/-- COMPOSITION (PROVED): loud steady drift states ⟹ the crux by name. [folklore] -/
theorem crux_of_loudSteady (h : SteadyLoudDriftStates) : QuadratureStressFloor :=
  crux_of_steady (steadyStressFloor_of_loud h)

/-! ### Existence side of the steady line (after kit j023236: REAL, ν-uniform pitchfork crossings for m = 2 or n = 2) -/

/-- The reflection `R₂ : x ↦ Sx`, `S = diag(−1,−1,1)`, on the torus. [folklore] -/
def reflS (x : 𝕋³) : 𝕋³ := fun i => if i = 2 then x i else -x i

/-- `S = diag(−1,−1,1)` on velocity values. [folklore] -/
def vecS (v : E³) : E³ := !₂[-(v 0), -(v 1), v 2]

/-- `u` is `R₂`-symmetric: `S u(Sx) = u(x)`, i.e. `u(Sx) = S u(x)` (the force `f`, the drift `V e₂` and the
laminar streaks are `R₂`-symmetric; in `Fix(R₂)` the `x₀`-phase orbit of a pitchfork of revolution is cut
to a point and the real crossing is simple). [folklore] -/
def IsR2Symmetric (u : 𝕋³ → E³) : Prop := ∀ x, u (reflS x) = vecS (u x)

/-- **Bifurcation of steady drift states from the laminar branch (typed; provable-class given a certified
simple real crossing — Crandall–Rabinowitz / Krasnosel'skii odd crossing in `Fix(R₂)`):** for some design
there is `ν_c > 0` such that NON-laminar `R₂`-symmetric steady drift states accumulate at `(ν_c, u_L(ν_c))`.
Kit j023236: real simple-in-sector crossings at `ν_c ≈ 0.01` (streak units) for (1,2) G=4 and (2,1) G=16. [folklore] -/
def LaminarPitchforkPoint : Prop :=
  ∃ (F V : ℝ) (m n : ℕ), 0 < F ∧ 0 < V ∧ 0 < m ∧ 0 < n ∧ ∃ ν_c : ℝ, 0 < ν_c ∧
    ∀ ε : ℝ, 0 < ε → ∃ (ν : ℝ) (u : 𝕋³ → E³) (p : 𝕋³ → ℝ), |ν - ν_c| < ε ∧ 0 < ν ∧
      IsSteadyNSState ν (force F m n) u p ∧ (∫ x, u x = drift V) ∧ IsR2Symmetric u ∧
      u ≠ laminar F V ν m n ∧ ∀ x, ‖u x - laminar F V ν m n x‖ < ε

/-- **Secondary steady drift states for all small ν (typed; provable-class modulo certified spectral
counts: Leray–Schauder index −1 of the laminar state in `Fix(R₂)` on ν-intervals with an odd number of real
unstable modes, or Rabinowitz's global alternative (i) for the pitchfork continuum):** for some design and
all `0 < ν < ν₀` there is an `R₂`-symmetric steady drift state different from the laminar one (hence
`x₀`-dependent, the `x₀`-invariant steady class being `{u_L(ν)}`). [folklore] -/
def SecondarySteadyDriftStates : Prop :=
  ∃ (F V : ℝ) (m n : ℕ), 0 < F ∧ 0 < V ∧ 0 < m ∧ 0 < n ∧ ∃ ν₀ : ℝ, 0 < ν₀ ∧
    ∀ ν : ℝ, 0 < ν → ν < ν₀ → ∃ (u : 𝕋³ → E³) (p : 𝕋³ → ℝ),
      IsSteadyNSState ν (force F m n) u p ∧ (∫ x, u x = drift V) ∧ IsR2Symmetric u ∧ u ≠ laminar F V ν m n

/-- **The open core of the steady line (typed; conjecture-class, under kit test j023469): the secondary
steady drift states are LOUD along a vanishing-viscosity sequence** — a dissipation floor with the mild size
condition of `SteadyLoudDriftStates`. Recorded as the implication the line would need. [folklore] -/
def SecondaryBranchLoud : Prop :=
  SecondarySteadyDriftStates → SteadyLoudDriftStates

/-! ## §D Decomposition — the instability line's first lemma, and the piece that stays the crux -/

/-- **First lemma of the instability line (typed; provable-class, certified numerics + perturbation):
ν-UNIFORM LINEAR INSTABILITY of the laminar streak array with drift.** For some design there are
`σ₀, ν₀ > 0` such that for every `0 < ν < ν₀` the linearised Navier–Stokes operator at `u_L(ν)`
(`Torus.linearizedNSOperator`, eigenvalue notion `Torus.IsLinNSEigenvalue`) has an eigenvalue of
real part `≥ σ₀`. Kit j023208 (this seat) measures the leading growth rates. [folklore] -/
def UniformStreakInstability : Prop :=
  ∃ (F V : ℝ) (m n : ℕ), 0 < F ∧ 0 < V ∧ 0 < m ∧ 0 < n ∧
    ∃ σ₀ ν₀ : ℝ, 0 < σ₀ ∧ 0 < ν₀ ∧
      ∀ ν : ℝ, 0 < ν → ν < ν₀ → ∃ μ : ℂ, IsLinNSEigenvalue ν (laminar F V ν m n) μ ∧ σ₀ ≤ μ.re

...

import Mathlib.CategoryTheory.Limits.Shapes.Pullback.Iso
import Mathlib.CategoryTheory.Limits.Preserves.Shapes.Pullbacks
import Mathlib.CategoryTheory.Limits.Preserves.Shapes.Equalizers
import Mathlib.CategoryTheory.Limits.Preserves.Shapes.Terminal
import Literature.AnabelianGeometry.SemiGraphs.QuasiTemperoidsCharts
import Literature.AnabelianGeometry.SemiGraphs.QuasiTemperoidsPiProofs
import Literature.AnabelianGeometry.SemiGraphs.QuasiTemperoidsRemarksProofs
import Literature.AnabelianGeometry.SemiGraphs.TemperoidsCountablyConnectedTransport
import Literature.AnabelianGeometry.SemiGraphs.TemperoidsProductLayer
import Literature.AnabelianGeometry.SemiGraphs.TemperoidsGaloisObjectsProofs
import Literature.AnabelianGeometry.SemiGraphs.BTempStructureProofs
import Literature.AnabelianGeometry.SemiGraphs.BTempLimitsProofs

---

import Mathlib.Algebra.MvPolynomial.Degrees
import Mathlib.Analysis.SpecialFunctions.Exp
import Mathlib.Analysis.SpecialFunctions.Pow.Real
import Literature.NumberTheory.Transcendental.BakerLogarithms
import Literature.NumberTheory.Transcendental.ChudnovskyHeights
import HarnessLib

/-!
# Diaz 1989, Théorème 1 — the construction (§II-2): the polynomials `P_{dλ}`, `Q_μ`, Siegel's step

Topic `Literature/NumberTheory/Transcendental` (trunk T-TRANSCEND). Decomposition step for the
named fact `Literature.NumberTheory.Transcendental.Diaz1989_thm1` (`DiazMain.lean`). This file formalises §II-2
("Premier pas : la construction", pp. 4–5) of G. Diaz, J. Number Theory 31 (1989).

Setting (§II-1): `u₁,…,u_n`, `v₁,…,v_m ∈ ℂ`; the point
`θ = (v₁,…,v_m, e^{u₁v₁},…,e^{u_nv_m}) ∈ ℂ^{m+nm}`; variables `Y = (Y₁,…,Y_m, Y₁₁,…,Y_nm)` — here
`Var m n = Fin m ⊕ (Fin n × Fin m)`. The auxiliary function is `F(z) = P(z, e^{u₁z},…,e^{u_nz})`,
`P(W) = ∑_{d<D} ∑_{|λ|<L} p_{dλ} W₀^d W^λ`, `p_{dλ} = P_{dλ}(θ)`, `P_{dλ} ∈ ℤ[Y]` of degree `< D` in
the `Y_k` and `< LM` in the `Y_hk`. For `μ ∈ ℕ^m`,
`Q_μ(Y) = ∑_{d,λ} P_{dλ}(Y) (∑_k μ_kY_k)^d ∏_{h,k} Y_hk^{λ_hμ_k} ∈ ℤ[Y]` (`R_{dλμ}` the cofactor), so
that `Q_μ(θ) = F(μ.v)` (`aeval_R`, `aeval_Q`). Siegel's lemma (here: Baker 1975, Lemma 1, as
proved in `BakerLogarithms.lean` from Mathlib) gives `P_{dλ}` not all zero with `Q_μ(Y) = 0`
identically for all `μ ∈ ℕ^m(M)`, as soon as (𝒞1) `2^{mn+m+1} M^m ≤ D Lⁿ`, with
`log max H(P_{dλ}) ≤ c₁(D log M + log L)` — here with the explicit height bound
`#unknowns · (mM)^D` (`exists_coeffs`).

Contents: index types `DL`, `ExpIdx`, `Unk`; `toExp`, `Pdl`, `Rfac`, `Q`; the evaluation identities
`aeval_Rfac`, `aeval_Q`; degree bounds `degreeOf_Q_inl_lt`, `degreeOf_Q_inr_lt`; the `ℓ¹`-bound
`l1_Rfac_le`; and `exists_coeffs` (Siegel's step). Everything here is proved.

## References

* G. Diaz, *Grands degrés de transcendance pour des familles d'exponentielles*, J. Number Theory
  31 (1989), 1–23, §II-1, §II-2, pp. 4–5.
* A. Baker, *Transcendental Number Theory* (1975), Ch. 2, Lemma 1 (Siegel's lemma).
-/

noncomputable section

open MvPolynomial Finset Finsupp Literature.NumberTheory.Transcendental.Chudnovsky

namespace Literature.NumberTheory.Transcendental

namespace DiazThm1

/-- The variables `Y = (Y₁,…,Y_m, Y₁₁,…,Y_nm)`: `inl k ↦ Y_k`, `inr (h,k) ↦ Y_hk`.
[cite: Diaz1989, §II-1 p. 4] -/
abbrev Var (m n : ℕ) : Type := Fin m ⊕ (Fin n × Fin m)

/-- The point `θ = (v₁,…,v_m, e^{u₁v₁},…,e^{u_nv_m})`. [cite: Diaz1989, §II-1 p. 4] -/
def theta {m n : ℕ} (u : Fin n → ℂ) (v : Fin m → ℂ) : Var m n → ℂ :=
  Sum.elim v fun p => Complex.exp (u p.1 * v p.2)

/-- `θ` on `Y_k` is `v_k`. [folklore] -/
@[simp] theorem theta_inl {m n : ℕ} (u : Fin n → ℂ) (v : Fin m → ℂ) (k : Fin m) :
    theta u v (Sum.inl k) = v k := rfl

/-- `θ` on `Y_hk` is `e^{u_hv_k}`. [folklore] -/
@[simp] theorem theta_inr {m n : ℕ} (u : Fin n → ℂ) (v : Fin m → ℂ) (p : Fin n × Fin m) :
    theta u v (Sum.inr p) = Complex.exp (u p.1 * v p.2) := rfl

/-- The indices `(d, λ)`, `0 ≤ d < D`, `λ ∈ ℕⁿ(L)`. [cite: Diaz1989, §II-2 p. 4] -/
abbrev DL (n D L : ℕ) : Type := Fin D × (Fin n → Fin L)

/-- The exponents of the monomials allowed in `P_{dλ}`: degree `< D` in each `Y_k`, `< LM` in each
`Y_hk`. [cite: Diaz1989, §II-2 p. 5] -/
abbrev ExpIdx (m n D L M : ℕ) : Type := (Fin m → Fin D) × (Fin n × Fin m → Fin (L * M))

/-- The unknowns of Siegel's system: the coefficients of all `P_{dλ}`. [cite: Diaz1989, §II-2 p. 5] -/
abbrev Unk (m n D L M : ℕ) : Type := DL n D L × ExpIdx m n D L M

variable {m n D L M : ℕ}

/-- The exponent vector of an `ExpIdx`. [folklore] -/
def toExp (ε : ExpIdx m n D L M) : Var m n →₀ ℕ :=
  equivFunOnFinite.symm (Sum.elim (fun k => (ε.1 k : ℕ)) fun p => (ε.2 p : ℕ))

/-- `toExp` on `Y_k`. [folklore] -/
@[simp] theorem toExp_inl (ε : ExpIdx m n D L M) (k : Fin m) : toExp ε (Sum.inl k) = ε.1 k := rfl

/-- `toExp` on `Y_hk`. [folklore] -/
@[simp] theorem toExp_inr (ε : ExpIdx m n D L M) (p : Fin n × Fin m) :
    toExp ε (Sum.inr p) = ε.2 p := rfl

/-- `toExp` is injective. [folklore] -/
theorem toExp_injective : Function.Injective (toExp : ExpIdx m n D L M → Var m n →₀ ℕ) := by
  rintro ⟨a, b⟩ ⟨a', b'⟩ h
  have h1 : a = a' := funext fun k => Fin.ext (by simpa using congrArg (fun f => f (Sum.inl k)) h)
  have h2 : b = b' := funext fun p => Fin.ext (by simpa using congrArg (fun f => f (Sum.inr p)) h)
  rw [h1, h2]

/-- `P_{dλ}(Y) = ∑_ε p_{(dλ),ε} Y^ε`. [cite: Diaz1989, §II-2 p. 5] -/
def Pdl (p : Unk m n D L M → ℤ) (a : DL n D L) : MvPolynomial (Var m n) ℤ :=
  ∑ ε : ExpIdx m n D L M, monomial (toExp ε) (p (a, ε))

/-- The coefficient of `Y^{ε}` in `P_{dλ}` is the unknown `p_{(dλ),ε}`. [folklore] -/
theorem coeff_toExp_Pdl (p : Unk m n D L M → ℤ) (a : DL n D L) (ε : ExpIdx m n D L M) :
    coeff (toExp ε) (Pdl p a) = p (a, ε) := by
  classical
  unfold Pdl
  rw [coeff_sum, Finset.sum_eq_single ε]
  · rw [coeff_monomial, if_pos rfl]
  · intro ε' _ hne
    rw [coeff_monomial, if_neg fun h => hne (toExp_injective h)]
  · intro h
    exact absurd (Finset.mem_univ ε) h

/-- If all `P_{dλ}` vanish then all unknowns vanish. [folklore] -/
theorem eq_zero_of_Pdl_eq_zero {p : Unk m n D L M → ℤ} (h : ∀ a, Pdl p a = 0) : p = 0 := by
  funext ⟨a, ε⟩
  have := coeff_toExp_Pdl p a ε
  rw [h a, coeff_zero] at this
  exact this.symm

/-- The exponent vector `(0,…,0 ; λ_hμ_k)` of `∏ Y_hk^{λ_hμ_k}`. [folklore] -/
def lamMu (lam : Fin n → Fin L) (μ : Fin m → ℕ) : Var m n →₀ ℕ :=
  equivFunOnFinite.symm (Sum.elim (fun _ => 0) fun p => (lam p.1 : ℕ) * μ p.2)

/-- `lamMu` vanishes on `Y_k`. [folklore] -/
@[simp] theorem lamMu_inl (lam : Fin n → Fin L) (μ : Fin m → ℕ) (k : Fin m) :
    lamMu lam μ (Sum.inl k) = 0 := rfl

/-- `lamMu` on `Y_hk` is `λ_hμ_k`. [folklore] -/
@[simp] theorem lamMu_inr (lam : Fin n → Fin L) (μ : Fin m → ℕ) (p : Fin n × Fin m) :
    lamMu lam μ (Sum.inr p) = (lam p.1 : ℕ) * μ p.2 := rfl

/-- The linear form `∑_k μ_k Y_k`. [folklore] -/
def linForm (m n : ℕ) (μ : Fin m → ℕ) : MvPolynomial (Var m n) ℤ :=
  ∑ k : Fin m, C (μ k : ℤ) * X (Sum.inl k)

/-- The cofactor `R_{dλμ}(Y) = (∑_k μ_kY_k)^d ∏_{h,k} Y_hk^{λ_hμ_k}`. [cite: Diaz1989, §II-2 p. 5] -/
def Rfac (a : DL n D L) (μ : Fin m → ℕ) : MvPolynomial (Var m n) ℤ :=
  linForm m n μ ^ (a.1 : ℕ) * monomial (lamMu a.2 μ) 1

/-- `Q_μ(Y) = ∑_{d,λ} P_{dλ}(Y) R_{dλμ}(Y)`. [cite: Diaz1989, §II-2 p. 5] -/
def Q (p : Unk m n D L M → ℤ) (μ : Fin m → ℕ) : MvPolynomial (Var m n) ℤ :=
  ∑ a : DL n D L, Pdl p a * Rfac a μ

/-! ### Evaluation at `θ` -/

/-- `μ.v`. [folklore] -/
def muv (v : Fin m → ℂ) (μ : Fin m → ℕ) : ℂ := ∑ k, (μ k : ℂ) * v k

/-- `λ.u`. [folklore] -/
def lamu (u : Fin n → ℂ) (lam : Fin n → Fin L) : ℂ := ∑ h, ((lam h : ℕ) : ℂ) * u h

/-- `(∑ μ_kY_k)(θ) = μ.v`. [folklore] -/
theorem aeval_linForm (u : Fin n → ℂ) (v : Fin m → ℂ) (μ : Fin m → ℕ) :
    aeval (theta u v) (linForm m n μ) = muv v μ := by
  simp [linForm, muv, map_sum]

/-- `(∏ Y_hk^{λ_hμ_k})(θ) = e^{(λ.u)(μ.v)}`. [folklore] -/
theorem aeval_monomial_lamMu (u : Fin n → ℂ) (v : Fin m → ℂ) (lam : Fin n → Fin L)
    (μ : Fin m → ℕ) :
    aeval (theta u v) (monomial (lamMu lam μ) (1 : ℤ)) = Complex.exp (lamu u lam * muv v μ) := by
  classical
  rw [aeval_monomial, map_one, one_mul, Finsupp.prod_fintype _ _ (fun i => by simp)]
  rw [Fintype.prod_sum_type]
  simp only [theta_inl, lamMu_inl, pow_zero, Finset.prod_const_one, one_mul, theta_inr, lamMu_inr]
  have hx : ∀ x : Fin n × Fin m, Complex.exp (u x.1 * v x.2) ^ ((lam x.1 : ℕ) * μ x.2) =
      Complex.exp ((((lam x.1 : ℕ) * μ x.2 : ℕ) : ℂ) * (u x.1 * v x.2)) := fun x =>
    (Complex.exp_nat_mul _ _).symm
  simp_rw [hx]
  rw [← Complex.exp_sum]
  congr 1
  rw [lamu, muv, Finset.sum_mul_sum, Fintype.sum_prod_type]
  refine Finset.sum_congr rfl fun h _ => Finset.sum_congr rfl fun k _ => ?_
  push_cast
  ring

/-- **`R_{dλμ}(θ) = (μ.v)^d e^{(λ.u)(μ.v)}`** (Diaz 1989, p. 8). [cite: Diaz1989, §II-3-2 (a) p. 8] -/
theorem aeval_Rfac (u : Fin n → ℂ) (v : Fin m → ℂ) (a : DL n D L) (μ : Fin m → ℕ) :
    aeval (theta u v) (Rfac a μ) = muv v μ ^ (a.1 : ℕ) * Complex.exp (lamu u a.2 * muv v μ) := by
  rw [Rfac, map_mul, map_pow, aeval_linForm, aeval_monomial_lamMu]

• **TASK REQUIREMENTS**:
In the entries above, find every line holding the word "typed" and copy it out.

• **SOLUTION TO THIS TASK**:
/-- **Bifurcation of steady drift states from the laminar branch (typed; provable-class given a certified
/-- **Secondary steady drift states for all small ν (typed; provable-class modulo certified spectral
/-- **The open core of the steady line (typed; conjecture-class, under kit test j023469): the secondary
/-- **First lemma of the instability line (typed; provable-class, certified numerics + perturbation):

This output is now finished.